BEGIN Record excerpts

/-- **A LEVEL-`j` DOMAIN OF RECORD IS `ℓ`-BLOCK-SATURATED WHENEVER `L^ℓ` DIVIDES ITS CUBE SIDE `L^j · M · R_j`** (standing range `ℓ ≤ m + K`; for `ℓ ≤ j` always —
next lemma; for `ℓ > j` a numeric condition on `M · R_j`, both powers of `L` in print). [cite: Balaban1988Convergent, (2.1) p.254 (bookkeeping)] -/
theorem blockSaturated_of_mem_dOfRecord_of_dvd (F : T4Family) (ν : Stage7Numerics) (M : ℕ) (g : ℕ → ℝ) (K : ℕ) {j ℓ : ℕ} (hℓ : ℓ ≤ F.m + K)
    (hdvd : F.L ^ ℓ ∣ dCubeSide F.L M (RkOfRecord F.L ν.r (g j)) j) {Z : Set (Site (F.P K) 0)} (hZ : Z ∈ DOfRecord F ν M g K j) :
    ∀ ⦃x x' : Site (F.P K) 0⦄, iterBlockOf ℓ x = iterBlockOf ℓ x' → x ∈ Z → x' ∈ Z :=
  blockSaturated_of_mem_unionsOfCubes (P := F.P K) hℓ hdvd hZ

/-- **THE LEVEL-`j` DOMAINS OF RECORD ARE `ℓ`-BLOCK-SATURATED FOR EVERY `ℓ ≤ j`** (their cubes have `L^j · M · R_j` finest sites per side, a multiple of `L^ℓ`; standing range
`ℓ ≤ m + K`) — so for the large-field regions `Z_j = Λ_jᶜ` of the keys of record «an `ℓ`-block meets `Z_j`» is «it lies inside `Z_j`» (`iterBlock_subset_of_mem_image`,
`blockSaturated_compl`). [cite: Balaban1988Convergent, (2.1) p.254 (bookkeeping)] -/
theorem blockSaturated_of_mem_dOfRecord (F : T4Family) (ν : Stage7Numerics) (M : ℕ) (g : ℕ → ℝ) (K : ℕ) {j ℓ : ℕ} (hℓj : ℓ ≤ j) (hℓ : ℓ ≤ F.m + K)
    {Z : Set (Site (F.P K) 0)} (hZ : Z ∈ DOfRecord F ν M g K j) :
    ∀ ⦃x x' : Site (F.P K) 0⦄, iterBlockOf ℓ x = iterBlockOf ℓ x' → x ∈ Z → x' ∈ Z :=
  blockSaturated_of_mem_dOfRecord_of_dvd F ν M g K hℓ ((pow_dvd_pow _ hℓj).mul_right _ |>.mul_right _) hZ

/-- **THE SMALL-FIELD ENTRIES `Λ_j` OF EVERY ADMISSIBLE SEQUENCE OF RECORD ARE `ℓ`-BLOCK-SATURATED** when `L^ℓ` divides the level-`j` cube side (inside the window by
admissibility `Chain21.memΛ`, outside it `Λ_j = ∅`). [cite: Balaban1988Convergent, (2.1)–(2.3) p.254–255 (bookkeeping)] -/
theorem blockSaturated_seq_Λ (F : T4Family) (ν : Stage7Numerics) (M : ℕ) (g : ℕ → ℝ) (K k : ℕ) (s : B14.Eq218Concrete.Seq (DOfRecord F ν M g K) k) {j ℓ : ℕ}
    (hℓ : ℓ ≤ F.m + K) (hdvd : F.L ^ ℓ ∣ dCubeSide F.L M (RkOfRecord F.L ν.r (g j)) j) :
    ∀ ⦃x x' : Site (F.P K) 0⦄, iterBlockOf ℓ x = iterBlockOf ℓ x' → x ∈ s.Λ j → x' ∈ s.Λ j := by
  by_cases hj : 1 ≤ j ∧ j ≤ k
  · exact blockSaturated_of_mem_dOfRecord_of_dvd F ν M g K hℓ hdvd (s.chain.memΛ j hj.1 hj.2)
  · intro x x' _ hx
    rw [s.Λ_off j hj] at hx
    exact hx.elim

/-- … hence so are the LARGE-FIELD REGIONS `Z_j = Λ_jᶜ` of every admissible sequence of record: for them «an `ℓ`-block meets `Z_j`» is «it lies inside `Z_j`»
(`iterBlock_subset_of_mem_image`). [cite: Balaban1988Convergent, (2.3) p.255 (bookkeeping)] -/
theorem blockSaturated_seq_Λ_compl (F : T4Family) (ν : Stage7Numerics) (M : ℕ) (g : ℕ → ℝ) (K k : ℕ) (s : B14.Eq218Concrete.Seq (DOfRecord F ν M g K) k) {j ℓ : ℕ}
    (hℓ : ℓ ≤ F.m + K) (hdvd : F.L ^ ℓ ∣ dCubeSide F.L M (RkOfRecord F.L ν.r (g j)) j) :
    ∀ ⦃x x' : Site (F.P K) 0⦄, iterBlockOf ℓ x = iterBlockOf ℓ x' → x ∈ (s.Λ j)ᶜ → x' ∈ (s.Λ j)ᶜ :=
  blockSaturated_compl (blockSaturated_seq_Λ F ν M g K k s hℓ hdvd)

/-- The divisibility is automatic for `ℓ ≤ j`. [cite: Balaban1988Convergent, (2.1) p.254 (bookkeeping)] -/
theorem pow_dvd_dCubeSide_of_le (L M R : ℕ) {j ℓ : ℕ} (hℓj : ℓ ≤ j) : L ^ ℓ ∣ dCubeSide L M R j := (pow_dvd_pow _ hℓj).mul_right _ |>.mul_right _

end Cubes

end Literature.MathematicalPhysics.QuantumFieldTheory.Balaban1983to89.Node00

end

END Record excerpts

The records above must be retyped in full, exactly as written.

/-- **A LEVEL-`j` DOMAIN OF RECORD IS `ℓ`-BLOCK-SATURATED WHENEVER `L^ℓ` DIVIDES ITS CUBE SIDE `L^j · M · R_j`** (standing range `ℓ ≤ m + K`; for `ℓ ≤ j` always —
next lemma; for `ℓ > j` a numeric condition on `M · R_j`, both powers of `L` in print). [cite: Balaban1988Convergent, (2.1) p.254 (bookkeeping)] -/
theorem blockSaturated_of_mem_dOfRecord_of_dvd (F : T4Family) (ν : Stage7Numerics) (M : ℕ) (g : ℕ → ℝ) (K : ℕ) {j ℓ : ℕ} (hℓ : ℓ ≤ F.m + K)
    (hdvd : F.L ^ ℓ ∣ dCubeSide F.L M (RkOfRecord F.L ν.r (g j)) j) {Z : Set (Site (F.P K) 0)} (hZ : Z ∈ DOfRecord F ν M g K j) :
    ∀ ⦃x x' : Site (F.P K) 0⦄, iterBlockOf ℓ x = iterBlockOf ℓ x' → x ∈ Z → x' ∈ Z :=
  blockSaturated_of_mem_unionsOfCubes (P := F.P K) hℓ hdvd hZ

/-- **THE LEVEL-`j` DOMAINS OF RECORD ARE `ℓ`-BLOCK-SATURATED FOR EVERY `ℓ ≤ j`** (their cubes have `L^j · M · R_j` finest sites per side, a multiple of `L^ℓ`; standing range
`ℓ ≤ m + K`) — so for the large-field regions `Z_j = Λ_jᶜ` of the keys of record «an `ℓ`-block meets `Z_j`» is «it lies inside `Z_j`» (`iterBlock_subset_of_mem_image`,
`blockSaturated_compl`). [cite: Balaban1988Convergent, (2.1) p.254 (bookkeeping)] -/
theorem blockSaturated_of_mem_dOfRecord (F : T4Family) (ν : Stage7Numerics) (M : ℕ) (g : ℕ → ℝ) (K : ℕ) {j ℓ : ℕ} (hℓj : ℓ ≤ j) (hℓ : ℓ ≤ F.m + K)
    {Z : Set (Site (F.P K) 0)} (hZ : Z ∈ DOfRecord F ν M g K j) :
    ∀ ⦃x x' : Site (F.P K) 0⦄, iterBlockOf ℓ x = iterBlockOf ℓ x' → x ∈ Z → x' ∈ Z :=
  blockSaturated_of_mem_dOfRecord_of_dvd F ν M g K hℓ ((pow_dvd_pow _ hℓj).mul_right _ |>.mul_right _) hZ

/-- **THE SMALL-FIELD ENTRIES `Λ_j` OF EVERY ADMISSIBLE SEQUENCE OF RECORD ARE `ℓ`-BLOCK-SATURATED** when `L^ℓ` divides the level-`j` cube side (inside the window by
admissibility `Chain21.memΛ`, outside it `Λ_j = ∅`). [cite: Balaban1988Convergent, (2.1)–(2.3) p.254–255 (bookkeeping)] -/
theorem blockSaturated_seq_Λ (F : T4Family) (ν : Stage7Numerics) (M : ℕ) (g : ℕ → ℝ) (K k : ℕ) (s : B14.Eq218Concrete.Seq (DOfRecord F ν M g K) k) {j ℓ : ℕ}
    (hℓ : ℓ ≤ F.m + K) (hdvd : F.L ^ ℓ ∣ dCubeSide F.L M (RkOfRecord F.L ν.r (g j)) j) :
    ∀ ⦃x x' : Site (F.P K) 0⦄, iterBlockOf ℓ x = iterBlockOf ℓ x' → x ∈ s.Λ j → x' ∈ s.Λ j := by
  by_cases hj : 1 ≤ j ∧ j ≤ k
  · exact blockSaturated_of_mem_dOfRecord_of_dvd F ν M g K hℓ hdvd (s.chain.memΛ j hj.1 hj.2)
  · intro x x' _ hx
    rw [s.Λ_off j hj] at hx
    exact hx.elim

/-- … hence so are the LARGE-FIELD REGIONS `Z_j = Λ_jᶜ` of every admissible sequence of record: for them «an `ℓ`-block meets `Z_j`» is «it lies inside `Z_j`»
(`iterBlock_subset_of_mem_image`). [cite: Balaban1988Convergent, (2.3) p.255 (bookkeeping)] -/
theorem blockSaturated_seq_Λ_compl (F : T4Family) (ν : Stage7Numerics) (M : ℕ) (g : ℕ → ℝ) (K k : ℕ) (s : B14.Eq218Concrete.Seq (DOfRecord F ν M g K) k) {j ℓ : ℕ}
    (hℓ : ℓ ≤ F.m + K) (hdvd : F.L ^ ℓ ∣ dCubeSide F.L M (RkOfRecord F.L ν.r (g j)) j) :
    ∀ ⦃x x' : Site (F.P K) 0⦄, iterBlockOf ℓ x = iterBlockOf ℓ x' → x ∈ (s.Λ j)ᶜ → x' ∈ (s.Λ j)ᶜ :=
  blockSaturated_compl (blockSaturated_seq_Λ F ν M g K k s hℓ hdvd)

/-- The divisibility is automatic for `ℓ ≤ j`. [cite: Balaban1988Convergent, (2.1) p.254 (bookkeeping)] -/
theorem pow_dvd_dCubeSide_of_le (L M R : ℕ) {j ℓ : ℕ} (hℓj : ℓ ≤ j) : L ^ ℓ ∣ dCubeSide L M R j := (pow_dvd_pow _ hℓj).mul_right _ |>.mul_right _

end Cubes

end Literature.MathematicalPhysics.QuantumFieldTheory.Balaban1983to89.Node00

end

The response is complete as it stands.